Dr. Ray Williamson is the Senior Advisor and former Executive Director of Secure World Foundation, a private operating foundation with headquarters in Broomfield, Colorado. He was formerly Research Professor of Space Policy and International Affairs in the Space Policy Institute, The George Washington University. At the institute, he had led several studies of security issues in space and on the socioeconomic benefits of Earth science and space weather research.
Ray is also an external faculty member of the International Space University (ISU), Illkirch, France, teaching general space policy and remote sensing for the ISU Masters and Space Studies programs. He is editor of Apogeo Spatial, formerly Imaging Notes, and serves on the editorial board of the journal Space Policy. As a member of the International Academy of Astronautics, Dr. Williamson serves on Commission Five: Space Policies, Law & Economics. He is the author of more than 100 articles on space policy, remote sensing and space security and author or editor of nine books on outer space, the technologies of historic preservation, and American Indian astronomy, myth and ritual.  From 1979 to 1995, he was a Senior Analyst and then Senior Associate in the Office of Technology Assessment (OTA) of the U.S. Congress. While at OTA, Dr. Williamson led more than a dozen space policy studies requested by Congressional committees.  Dr. Ray received his B.A. in physics from the Johns Hopkins University and his Ph.D. in astronomy from the University of Maryland. After two years on the astronomy faculty of the University of Hawaii, he taught philosophy, literature, mathematics, physics and astronomy at St. John’s College, Annapolis. For the last five years he also served as Assistant Dean of the College.

Tim Spahr is the Director of the International Astronomical Union sanctioned Minor Planet Center, the repository for all observations and orbit data on small bodies of our solar system.  Tim attended graduate school at the University of Florida studying celestial mechanics.  As a graduate student, Tim conducted a photographic survey for minor planets, using the University of Arizona’s Catalina Schmidt Telescope.  After graduating from Florida, Tim wrote software for the Catalina Sky Survey team from 1998 to 2000.  In May of 2000, Tim accepted a position at the Minor Planet Center, and specialized in refining MPC operations with respect to NEOs.  Tim was promoted to MPC director in 2006.

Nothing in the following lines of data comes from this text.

import Summits.Langlands.Langlands.Statement
import Literature.NumberTheory.Automorphic.IsobaricRigidityRepData
import Literature.NumberTheory.Automorphic.PairLFunctionPolesRepDataOfHumphriesJo
import HarnessLib

/-!
# SKELETON — line `split-x1-isobaric-rigidity` for the crux `ReciprocityUpToIrreducibility` (item stmt-Langlands-14328;
routes OrdinaryPrimeTransport / IrreducibilityBySelfDuality), crux-strategist planner-cstrat-stmt-Langlands-14328-r1-0

Plan for piece X₁ `IsobaricRigidityGLn` (support; child of the split `directional-split`): a THEOREM in print
(Jacquet–Shalika 1981 II, Thm. 4.4, read at unramified places for Borel–Jacquet representation data), proved in
the tree as `CuspidalAutomorphicRepData.not_eventually_satake_eq_sum_of_JS` modulo the two accepted Literature
texts Arthur–Clozel Ch. 3 (2.2) (`JacquetShalika1981_partialPairL_boundary_repData` — non-vanishing of partial
pair L-functions on Re s = 1, = IrreducibilityBySelfDuality's input item PairLBoundaryJS stmt-Langlands-13622) and
(2.3) (pole at s = 1 iff contragredient pair), the latter reduced in the tree to Humphries–Jo 2024 in ranks ≥ 3
(`JacquetShalika1981_partialPairL_pole_repData_of_humphriesJo_three_le`).  So the two stubs are PUBLISHED
THEOREMS' accepted texts, worked by the Literature queue (the `JacquetShalika1981_partialPairL_pole_*` reduction
files; ranks ≤ 2 done).  Composition `IsobaricRigidityGLn_of` = the landed K4.  Stubs are the ONLY sorries.
-/

noncomputable section
set_option linter.dupNamespace false

namespace Summit.Langlands.Langlands.Cruxes.ReciprocityUpToIrreducibility.SplitX1

open scoped NumberField Classical Polynomial BigOperators
open Filter IsDedekindDomain Polynomial
open Literature.NumberTheory.Automorphic Literature.NumberTheory.GaloisRepresentations
open Summit.Langlands

/-- Piece X₁, verbatim as filed. -/
def IsobaricRigidityGLn : Prop :=
  ∀ (K : Type) [Field K] [NumberField K] (n : ℕ) (hcpt : Literature.NumberTheory.Automorphic.isCompact_glFiniteIntegralLevel n K) (π : Literature.NumberTheory.Automorphic.CuspidalAutomorphicRepData n K hcpt) (k : ℕ) (m : Fin k → ℕ) (hm : ∀ i, Literature.NumberTheory.Automorphic.isCompact_glFiniteIntegralLevel (m i) K) (σ : ∀ i, Literature.NumberTheory.Automorphic.CuspidalAutomorphicRepData (m i) K (hm i)), 0 < n → 2 ≤ k → (∀ i, 0 < m i) → ¬ ∀ᶠ v : IsDedekindDomain.HeightOneSpectrum (NumberField.RingOfIntegers K) in Filter.cofinite, ∀ α : Multiset ℂ, π.1.HasSatakeParamAt v α → ∃ β : Fin k → Multiset ℂ, (∀ i, (σ i).1.HasSatakeParamAt v (β i)) ∧ α = ∑ i, β i

/-- **AC (2.2) for Borel–Jacquet data (named Literature text; = item stmt-Langlands-13622 `PairLBoundaryJS` verbatim)**: non-vanishing of the partial Rankin–Selberg L-function of a unitary cuspidal pair on Re s = 1. [cite: JacquetShalikaAJM1981, Thm. 5.3] [cite: ArthurClozelAMS120, Ch. 3 §2 (2.2)] -/
theorem stub_jsBoundary :
    JacquetShalika1981_partialPairL_boundary_repData := by
  sorry

/-- **Humphries–Jo 2024 Thm 1.1/5.6 in ranks ≥ 3 (named Literature text)** — archimedean Rankin–Selberg test vectors; ALL that AC (2.3) for Borel–Jacquet data still rests on in the tree. [cite: HumphriesJo2024, Thm. 1.1, Thm. 5.6] -/
theorem stub_humphriesJo_three_le :
    ∀ (N : ℕ) (K : Type) [Field K] [NumberField K], 3 ≤ N → HumphriesJo2024_archRankinSelberg_testVector N K := by
  sorry

/-- AC (2.3) for Borel–Jacquet data from the Humphries–Jo stub (tree theorem). -/
theorem jsPole_of_stub : JacquetShalika1981_partialPairL_pole_repData :=
  JacquetShalika1981_partialPairL_pole_repData_of_humphriesJo_three_le stub_humphriesJo_three_le

/-- **COMPOSITION — piece X₁ from the two stubs** (Jacquet–Shalika II Thm 4.4 at unramified places =
`CuspidalAutomorphicRepData.not_eventually_satake_eq_sum_of_JS`). -/
theorem IsobaricRigidityGLn_of : IsobaricRigidityGLn :=
  fun K _ _ n hcpt π k m hm σ hn hk hm0 =>
    CuspidalAutomorphicRepData.not_eventually_satake_eq_sum_of_JS stub_jsBoundary jsPole_of_stub π σ hn hk hm0

end Summit.Langlands.Langlands.Cruxes.ReciprocityUpToIrreducibility.SplitX1

end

Mark Boslough is a physicist. He is a member of the technical staff at Sandia National Laboratories, an adjunct professor at University of New Mexico, and a Fellow of the Committee for Skeptical Inquiry. Asteroid 73520 Boslough (2003 MB1) was named after him.  He has a B.S. in Physics from Colorado State University, and an MS and PhD in Applied Physics from Caltech, where his research focused on geophysics.  An expert on planetary impacts and global catastrophes, Boslough’s work on airbursts challenged the conventional view of asteroid collision risk and is now widely accepted by the scientific community. He has made frequent appearances on television science documentaries.  Most of the documentaries are focused on his impact and airburst modeling.